Thanks a lot! null worked. I am not getting any error for DRAM-setup.py print_config and DRAM-setup.py set_database_locations --update_description_db.

avishekdutta14 commented 2 years ago

Another question, the primary reason for re-downloading and updating the database was the following warning

/home/user/.local/lib/python3.6/site-packages/mag_annotator/database_handler.py:81: UserWarning: No descriptions were found for your id's. Does this GT2_Glyco_tranf_2_3 look like an id from dbcan_description db_name)) /home/user/.local/lib/python3.6/site-packages/mag_annotator/database_handler.py:81: UserWarning: No descriptions were found for your id's. Does this GT2_Glyco_tranf_2_4 look like an id from dbcan_description db_name)) This is still persisting. Is there a way to fix this?

rmFlynn commented 2 years ago

Ok that is actually a different problem that I only just now tracked down. dbCAN has changed its naming, and DRAM will need to catch up. I will put out a point release to fix this issue, unfortunately you can't fix it unless you want to hack the hmm and replace all instances of GT2_* with GT2. I think I can get the fix out in the next 24h.

avishekdutta14 commented 2 years ago

Thanks a lot!

icemduru commented 2 years ago

I had the same problem. exporting the config file and fixing it with a text editor solved the problem. thanks.
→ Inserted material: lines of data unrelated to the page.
/-- **FORMAT-ltisdp form ⇒ mean-energy form of the by-value node.** If `E ≤ Re tr(h ρ)` for every window state satisfying the
rows with the TOTAL density of site `-1` fixed to `ν'` and the BOND objective `h = toSpin(U n_{-1,↑}n_{-1,↓} − t B(-1,0))`, then
`E ≤ Re tr(toSpin(Γ(incl) E_Φ) ρ)` for every window state satisfying the rows with the per-spin densities of site `0` fixed to
`ν`, `ν' = 2ν` (the LTI row moves even observables by one site: `trace_meanEnergy_eq_bond_of_lti`).
[cite: KullEtAl2024, §II.B eq. (locTIn)] -/
theorem claim_meanEnergy_of_claim_ksdn (t U : ℝ) (h₀ : Λ₀ ⊆ Λ') (hsh : affShiftSet 1 (unitVec 0) Λ₀ ⊆ Λ')
    (h0 : thicken ({0} : Finset (Site 1)) 1 ⊆ Λ') (hm0 : (-unitVec 0 : Site 1) ∈ Λ₀) (hz0 : (0 : Site 1) ∈ Λ₀)
    (hlow : IsLowerSet (Set.range (PolySite.incl h₀)))
    (hmono : StrictMono ((PolySite.affEmb 1 (unitVec 0) Λ₀).trans (PolySite.incl hsh)))
    (hconv : (Set.range ((PolySite.affEmb 1 (unitVec 0) Λ₀).trans (PolySite.incl hsh))).OrdConnected)
    {ν ν' E : ℝ} (hνν : ν' = 2 * ν)
    (hclaim : ∀ ρ : Op (PolySite Λ') 4, ρ.PosSemidef → ρ.trace = 1 →
      spinPartialTrace ((PolySite.affEmb 1 (unitVec 0) Λ₀).trans (PolySite.incl hsh)) ρ =
        spinPartialTrace (PolySite.incl h₀) ρ →
      (∀ σ : Fin 2, ∀ k k' : TensorIndex (PolySite Λ') 4,
        (∑ x, if σ ∈ siteOcc (k x) then 1 else 0 : ℕ) ≠ (∑ x, if σ ∈ siteOcc (k' x) then 1 else 0 : ℕ) → ρ k k' = 0) →
      ((toSpin (nAt (-unitVec 0) (h₀ hm0) 0 + nAt (-unitVec 0) (h₀ hm0) 1) * ρ).trace).re = ν' →
      (∀ k k' : TensorIndex (PolySite Λ') 4, starRingEnd ℂ (ρ k k') = ρ k k') →
      (∀ k k' : TensorIndex (PolySite Λ') 4, ‖ρ k k'‖ ≤ 1) →
      E ≤ ((toSpin ((U : ℂ) • (nAt (-unitVec 0) (h₀ hm0) 0 * nAt (-unitVec 0) (h₀ hm0) 1) +
          (-(t : ℂ)) • ∑ σ : Fin 2, ((cAt (-unitVec 0) (h₀ hm0) σ)ᴴ * cAt 0 (h₀ hz0) σ +
            (cAt 0 (h₀ hz0) σ)ᴴ * cAt (-unitVec 0) (h₀ hm0) σ)) * ρ).trace).re) :
    ∀ ρ : Op (PolySite Λ') 4, ρ.PosSemidef → ρ.trace = 1 →
      spinPartialTrace ((PolySite.affEmb 1 (unitVec 0) Λ₀).trans (PolySite.incl hsh)) ρ =
        spinPartialTrace (PolySite.incl h₀) ρ →
      (∀ σ : Fin 2, ∀ k k' : TensorIndex (PolySite Λ') 4,
        (∑ x, if σ ∈ siteOcc (k x) then 1 else 0 : ℕ) ≠ (∑ x, if σ ∈ siteOcc (k' x) then 1 else 0 : ℕ) → ρ k k' = 0) →
      (∀ σ : Fin 2, ((toSpin (nAt 0 (h₀ hz0) σ) * ρ).trace).re = ν) →
      (∀ k k' : TensorIndex (PolySite Λ') 4, starRingEnd ℂ (ρ k k') = ρ k k') →
      (∀ k k' : TensorIndex (PolySite Λ') 4, ‖ρ k k'‖ ≤ 1) →
      E ≤ ((toSpin (fermionEmbed (PolySite.incl h0) ((hubbardFermionInteraction 1 t U).meanEnergyObs 1)) * ρ).trace).re := by
  intro ρ hpsd htr hLTI hsec hdens hreal hbd
  obtain ⟨hobj, hn0⟩ := trace_meanEnergy_eq_bond_of_lti t U h₀ hsh h0 hm0 hz0 hlow hmono hconv hLTI
  rw [hobj]
  refine hclaim ρ hpsd htr hLTI hsec ?_ hreal hbd
  rw [map_add, Matrix.add_mul, trace_add, Complex.add_re, ← hn0 0, ← hn0 1, hdens 0, hdens 1, hνν]
  ring

/-- **THEOREM B0, fermion case, FORMAT-ltisdp form (ring).** As `lti_primal_chain_energyPerSite_ge` with the unit translation,
a left sub-window `Λ₀ ∋ -1, 0`, the density row `Re tr((n_{-1,↑} + n_{-1,↓}) ρ) = ν` (TOTAL density of the first site,
`ν = 2nh/L`) and the objective `Re tr(h ρ)`, `h = toSpin(U n_{-1,↑}n_{-1,↓} - t Σ_σ (c†_{-1,σ}c_{0σ} + c†_{0σ}c_{-1,σ}))` — the
`hubbard_jw(U)` term of FORMAT-ltisdp §4.1 on the first bond (`U` on the LEFT site). Then `E ≤ E₀(ring L, N = 2nh)/L`.
[cite: KullEtAl2024, §II.B, §VI.B] [cite: Han2020Bootstrap, §2] -/
theorem lti_primal_chain_energyPerSite_ge_ksdn {L : ℕ} [NeZero L] (t U : ℝ) (hL : 3 ≤ L) {nh : ℕ} (hn : nh ≤ L)
    (h₀ : Λ₀ ⊆ Λ') (hsh : affShiftSet 1 (unitVec 0) Λ₀ ⊆ Λ')
    (h0 : thicken ({0} : Finset (Site 1)) 1 ⊆ Λ') (hm0 : (-unitVec 0 : Site 1) ∈ Λ₀) (hz0 : (0 : Site 1) ∈ Λ₀)
    (hInj : Set.InjOn (Torus.proj (d := 1) L) ↑Λ')
    (hlow : IsLowerSet (Set.range (PolySite.incl h₀)))
    (hmono : StrictMono ((PolySite.affEmb 1 (unitVec 0) Λ₀).trans (PolySite.incl hsh)))
    (hconv : (Set.range ((PolySite.affEmb 1 (unitVec 0) Λ₀).trans (PolySite.incl hsh))).OrdConnected)
    {ν E : ℝ} (hν : ν = 2 * (nh : ℝ) / (L : ℝ))
    (hclaim : ∀ ρ : Op (PolySite Λ') 4, ρ.PosSemidef → ρ.trace = 1 →
      spinPartialTrace ((PolySite.affEmb 1 (unitVec 0) Λ₀).trans (PolySite.incl hsh)) ρ =
        spinPartialTrace (PolySite.incl h₀) ρ →
      (∀ σ : Fin 2, ∀ k k' : TensorIndex (PolySite Λ') 4,
        (∑ x, if σ ∈ siteOcc (k x) then 1 else 0 : ℕ) ≠ (∑ x, if σ ∈ siteOcc (k' x) then 1 else 0 : ℕ) → ρ k k' = 0) →
      ((toSpin (nAt (-unitVec 0) (h₀ hm0) 0 + nAt (-unitVec 0) (h₀ hm0) 1) * ρ).trace).re = ν →
      (∀ k k' : TensorIndex (PolySite Λ') 4, starRingEnd ℂ (ρ k k') = ρ k k') →
      (∀ k k' : TensorIndex (PolySite Λ') 4, ‖ρ k k'‖ ≤ 1) →
      E ≤ ((toSpin ((U : ℂ) • (nAt (-unitVec 0) (h₀ hm0) 0 * nAt (-unitVec 0) (h₀ hm0) 1) +
          (-(t : ℂ)) • ∑ σ : Fin 2, ((cAt (-unitVec 0) (h₀ hm0) σ)ᴴ * cAt 0 (h₀ hz0) σ +
            (cAt 0 (h₀ hz0) σ)ᴴ * cAt (-unitVec 0) (h₀ hm0) σ)) * ρ).trace).re) :
    E ≤ energyPerSite (hubbardChain L) t U (2 * nh) :=
  lti_primal_chain_energyPerSite_ge t U hL hn h₀ (unitVec 0) hsh h0 (h₀ hz0) hInj hlow hmono hconv (ν := (nh : ℝ) / (L : ℝ))
    rfl (claim_meanEnergy_of_claim_ksdn t U h₀ hsh h0 hm0 hz0 hlow hmono hconv (by rw [hν]; ring) hclaim)

/-- **THEOREM B0, fermion case, FORMAT-ltisdp form (thermodynamic limit, half filling, `ν = 1`).**
[cite: KullEtAl2024, §II.B, §VI.B] [cite: Han2020Bootstrap, §2] [cite: Ruelle1969, §2.2] -/
theorem lti_primal_chainEnergyDensity_ge_ksdn (t : ℝ) {U : ℝ} (hU : 0 ≤ U)
    (h₀ : Λ₀ ⊆ Λ') (hsh : affShiftSet 1 (unitVec 0) Λ₀ ⊆ Λ')
    (h0 : thicken ({0} : Finset (Site 1)) 1 ⊆ Λ') (hm0 : (-unitVec 0 : Site 1) ∈ Λ₀) (hz0 : (0 : Site 1) ∈ Λ₀)
    (hlow : IsLowerSet (Set.range (PolySite.incl h₀)))
    (hmono : StrictMono ((PolySite.affEmb 1 (unitVec 0) Λ₀).trans (PolySite.incl hsh)))
    (hconv : (Set.range ((PolySite.affEmb 1 (unitVec 0) Λ₀).trans (PolySite.incl hsh))).OrdConnected)
    {E : ℝ}
    (hclaim : ∀ ρ : Op (PolySite Λ') 4, ρ.PosSemidef → ρ.trace = 1 →
      spinPartialTrace ((PolySite.affEmb 1 (unitVec 0) Λ₀).trans (PolySite.incl hsh)) ρ =
        spinPartialTrace (PolySite.incl h₀) ρ →
      (∀ σ : Fin 2, ∀ k k' : TensorIndex (PolySite Λ') 4,
        (∑ x, if σ ∈ siteOcc (k x) then 1 else 0 : ℕ) ≠ (∑ x, if σ ∈ siteOcc (k' x) then 1 else 0 : ℕ) → ρ k k' = 0) →
      ((toSpin (nAt (-unitVec 0) (h₀ hm0) 0 + nAt (-unitVec 0) (h₀ hm0) 1) * ρ).trace).re = 1 →
      (∀ k k' : TensorIndex (PolySite Λ') 4, starRingEnd ℂ (ρ k k') = ρ k k') →
      (∀ k k' : TensorIndex (PolySite Λ') 4, ‖ρ k k'‖ ≤ 1) →
      E ≤ ((toSpin ((U : ℂ) • (nAt (-unitVec 0) (h₀ hm0) 0 * nAt (-unitVec 0) (h₀ hm0) 1) +
          (-(t : ℂ)) • ∑ σ : Fin 2, ((cAt (-unitVec 0) (h₀ hm0) σ)ᴴ * cAt 0 (h₀ hz0) σ +
            (cAt 0 (h₀ hz0) σ)ᴴ * cAt (-unitVec 0) (h₀ hm0) σ)) * ρ).trace).re) :
    E ≤ hubbardChainEnergyDensity t U :=
  lti_primal_chainEnergyDensity_ge t hU h₀ (unitVec 0) hsh h0 (h₀ hz0) hlow hmono hconv
    (claim_meanEnergy_of_claim_ksdn t U h₀ hsh h0 hm0 hz0 hlow hmono hconv (by norm_num) hclaim)

/-- **THEOREM B0, fermion case, FORMAT-ltisdp form (thermodynamic limit, filling `p/q`, total density `ν = p/q`).**
[cite: KullEtAl2024, §II.B, §VI.B] [cite: Han2020Bootstrap, §2] [cite: Ruelle1969, §2.2] -/
theorem lti_primal_chainEnergyDensityAt_ge_ksdn (t : ℝ) {U : ℝ} (hU : 0 ≤ U) {p q : ℕ} (hq : 1 ≤ q) (hp : p ≤ 2 * q)
    (h₀ : Λ₀ ⊆ Λ') (hsh : affShiftSet 1 (unitVec 0) Λ₀ ⊆ Λ')
    (h0 : thicken ({0} : Finset (Site 1)) 1 ⊆ Λ') (hm0 : (-unitVec 0 : Site 1) ∈ Λ₀) (hz0 : (0 : Site 1) ∈ Λ₀)
    (hlow : IsLowerSet (Set.range (PolySite.incl h₀)))
    (hmono : StrictMono ((PolySite.affEmb 1 (unitVec 0) Λ₀).trans (PolySite.incl hsh)))
    (hconv : (Set.range ((PolySite.affEmb 1 (unitVec 0) Λ₀).trans (PolySite.incl hsh))).OrdConnected)
    {E : ℝ}
    (hclaim : ∀ ρ : Op (PolySite Λ') 4, ρ.PosSemidef → ρ.trace = 1 →
      spinPartialTrace ((PolySite.affEmb 1 (unitVec 0) Λ₀).trans (PolySite.incl hsh)) ρ =
        spinPartialTrace (PolySite.incl h₀) ρ →
      (∀ σ : Fin 2, ∀ k k' : TensorIndex (PolySite Λ') 4,
        (∑ x, if σ ∈ siteOcc (k x) then 1 else 0 : ℕ) ≠ (∑ x, if σ ∈ siteOcc (k' x) then 1 else 0 : ℕ) → ρ k k' = 0) →
      ((toSpin (nAt (-unitVec 0) (h₀ hm0) 0 + nAt (-unitVec 0) (h₀ hm0) 1) * ρ).trace).re = (p : ℝ) / (q : ℝ) →
      (∀ k k' : TensorIndex (PolySite Λ') 4, starRingEnd ℂ (ρ k k') = ρ k k') →
      (∀ k k' : TensorIndex (PolySite Λ') 4, ‖ρ k k'‖ ≤ 1) →
      E ≤ ((toSpin ((U : ℂ) • (nAt (-unitVec 0) (h₀ hm0) 0 * nAt (-unitVec 0) (h₀ hm0) 1) +
          (-(t : ℂ)) • ∑ σ : Fin 2, ((cAt (-unitVec 0) (h₀ hm0) σ)ᴴ * cAt 0 (h₀ hz0) σ +
            (cAt 0 (h₀ hz0) σ)ᴴ * cAt (-unitVec 0) (h₀ hm0) σ)) * ρ).trace).re) :
    E ≤ hubbardChainEnergyDensityAt t U p q := by
  have hq0 : (q : ℝ) ≠ 0 := Nat.cast_ne_zero.2 (by omega)
  exact lti_primal_chainEnergyDensityAt_ge t hU hq hp h₀ (unitVec 0) hsh h0 (h₀ hz0) hlow hmono hconv
    (claim_meanEnergy_of_claim_ksdn t U h₀ hsh h0 hm0 hz0 hlow hmono hconv (by field_simp) hclaim)

end KSDN

/-! ### The bond objective in the Jordan–Wigner product basis (the by-value link to the problem file's `h`) -/

section ProductBasis

/-- `-1 < 0` as sites of a window of `ℤ¹`, with no site in between. [folklore] -/
theorem pt_neg_unitVec_covBy_zero {Λ' : Finset (Site 1)} (hm : (-unitVec 0 : Site 1) ∈ Λ') (hz : (0 : Site 1) ∈ Λ') :
    PolySite.pt (-unitVec 0) hm < PolySite.pt 0 hz ∧
      ∀ z : PolySite Λ', PolySite.pt (-unitVec 0) hm < z → ¬ z < PolySite.pt 0 hz := by
  refine ⟨?_, fun z h1 h2 => ?_⟩
  · rw [PolySite.lt_iff_apply, PolySite.ofLex_coe_pt, PolySite.ofLex_coe_pt]
    simp [unitVec]
  · rw [PolySite.lt_iff_apply, PolySite.ofLex_coe_pt] at h1 h2
    simp only [Pi.neg_apply, unitVec, Pi.single_eq_same, Pi.zero_apply] at h1 h2
    omega

/-- **The FORMAT-ltisdp bond term in the product basis.** With `p = -1`, `p' = 0` (adjacent sites of the window):
`toSpin(U n_{p↑}n_{p↓} - t Σ_σ (c†_{pσ} c_{p'σ} + c†_{p'σ} c_{pσ}))
   = U (n_↑n_↓)_p - t Σ_σ [(c†_σ F)_p (c_σ)_{p'} + (F c_σ)_p (c†_σ)_{p'}]`
— one- and two-site product operators with THE MODEL's explicit `4 × 4` one-site matrices in the local basis `|0⟩,|↑⟩,|↓⟩,|↑↓⟩`
(`siteDouble_eq`, `siteAnnihilation_zero_eq/_one_eq`, `siteParity_eq`, and below `siteCreation_zero/one_mul_siteParity`,
`siteParity_mul_siteAnnihilation_zero/one`, `siteCreation_zero/one_eq`; the Jordan–Wigner factor `F` sits on the LEFT site). This is
the statement to diff against the problem file's `h` (FORMAT-ltisdp §4.1: modes site-major, `s = n↑ + 2n↓`).
[cite: EsslerEtAl2005, §12.3.4 eqs. (12.196)–(12.201)] [cite: KullEtAl2024, §VI.B] -/
theorem toSpin_bond_eq_onSite {Λ' : Finset (Site 1)} (t U : ℝ) (hm : (-unitVec 0 : Site 1) ∈ Λ') (hz : (0 : Site 1) ∈ Λ') :
    toSpin ((U : ℂ) • (nAt (-unitVec 0) hm 0 * nAt (-unitVec 0) hm 1) +
        (-(t : ℂ)) • ∑ σ : Fin 2, ((cAt (-unitVec 0) hm σ)ᴴ * cAt 0 hz σ + (cAt 0 hz σ)ᴴ * cAt (-unitVec 0) hm σ)) =
      (U : ℂ) • onSite (PolySite.pt (-unitVec 0) hm) siteDouble +
        (-(t : ℂ)) • ∑ σ : Fin 2,
          (onSite (PolySite.pt (-unitVec 0) hm) (siteCreation σ * siteParity) * onSite (PolySite.pt 0 hz) (siteAnnihilation σ) +
            onSite (PolySite.pt (-unitVec 0) hm) (siteParity * siteAnnihilation σ) * onSite (PolySite.pt 0 hz) (siteCreation σ)) := by
  obtain ⟨hlt, hcov⟩ := pt_neg_unitVec_covBy_zero hm hz
  rw [map_add, map_smul, map_smul, map_sum, toSpin_numberOp_mul_numberOp]
  congr 2
  refine Finset.sum_congr rfl fun σ _ => ?_
  rw [map_add, cAt, cAt, annihilation_conjTranspose, annihilation_conjTranspose,
    toSpin_creation_mul_annihilation_of_covBy hlt hcov, toSpin_creation_mul_annihilation_of_covBy' hlt hcov]

end ProductBasis


/-! ### The explicit one-site factors of the bond term (for the entry-by-entry diff against the problem file's `h`) -/

section Factors

/-- `c†_↑ F = e_2^1 - e_4^3` (local basis `|0⟩,|↑⟩,|↓⟩,|↑↓⟩`). [cite: EsslerEtAl2005, §12.3.4 eqs. (12.198)–(12.200)] -/
theorem siteCreation_zero_mul_siteParity :
    siteCreation 0 * siteParity = !![0, 0, 0, 0; 1, 0, 0, 0; 0, 0, 0, 0; 0, 0, -1, 0] := by
  rw [siteCreation, siteAnnihilation_zero_eq, siteParity_eq]
  ext a b
  fin_cases a <;> fin_cases b <;> simp [Matrix.mul_apply, Fin.sum_univ_four, Matrix.conjTranspose_apply]

/-- `c†_↓ F = e_3^1 + e_4^2`. [cite: EsslerEtAl2005, §12.3.4 eqs. (12.198)–(12.201)] -/
theorem siteCreation_one_mul_siteParity :
    siteCreation 1 * siteParity = !![0, 0, 0, 0; 0, 0, 0, 0; 1, 0, 0, 0; 0, 1, 0, 0] := by
  rw [siteCreation, siteAnnihilation_one_eq, siteParity_eq]
  ext a b
  fin_cases a <;> fin_cases b <;> simp [Matrix.mul_apply, Fin.sum_univ_four, Matrix.conjTranspose_apply]

/-- `F c_↑ = e_1^2 - e_3^4`. [cite: EsslerEtAl2005, §12.3.4 eqs. (12.198)–(12.200)] -/
theorem siteParity_mul_siteAnnihilation_zero :
    siteParity * siteAnnihilation 0 = !![0, 1, 0, 0; 0, 0, 0, 0; 0, 0, 0, -1; 0, 0, 0, 0] := by
  rw [siteAnnihilation_zero_eq, siteParity_eq]
  ext a b
  fin_cases a <;> fin_cases b <;> simp [Matrix.mul_apply, Fin.sum_univ_four]

/-- `F c_↓ = e_1^3 + e_2^4`. [cite: EsslerEtAl2005, §12.3.4 eqs. (12.198)–(12.201)] -/
theorem siteParity_mul_siteAnnihilation_one :
    siteParity * siteAnnihilation 1 = !![0, 0, 1, 0; 0, 0, 0, 1; 0, 0, 0, 0; 0, 0, 0, 0] := by
  rw [siteAnnihilation_one_eq, siteParity_eq]
  ext a b
  fin_cases a <;> fin_cases b <;> simp [Matrix.mul_apply, Fin.sum_univ_four]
icemduru commented 2 years ago

Hi,

I got the similar error:

UserWarning: No descriptions were found for your id's. Does this MER0232783 look like an id from peptidase_d escription

rmFlynn commented 1 year ago

Well the solution as always is DRAM-setup.py set_database_locations --update_description_db sorry we missed this.

rmFlynn commented 1 year ago

I closed this because you can now specify the config file you want to use.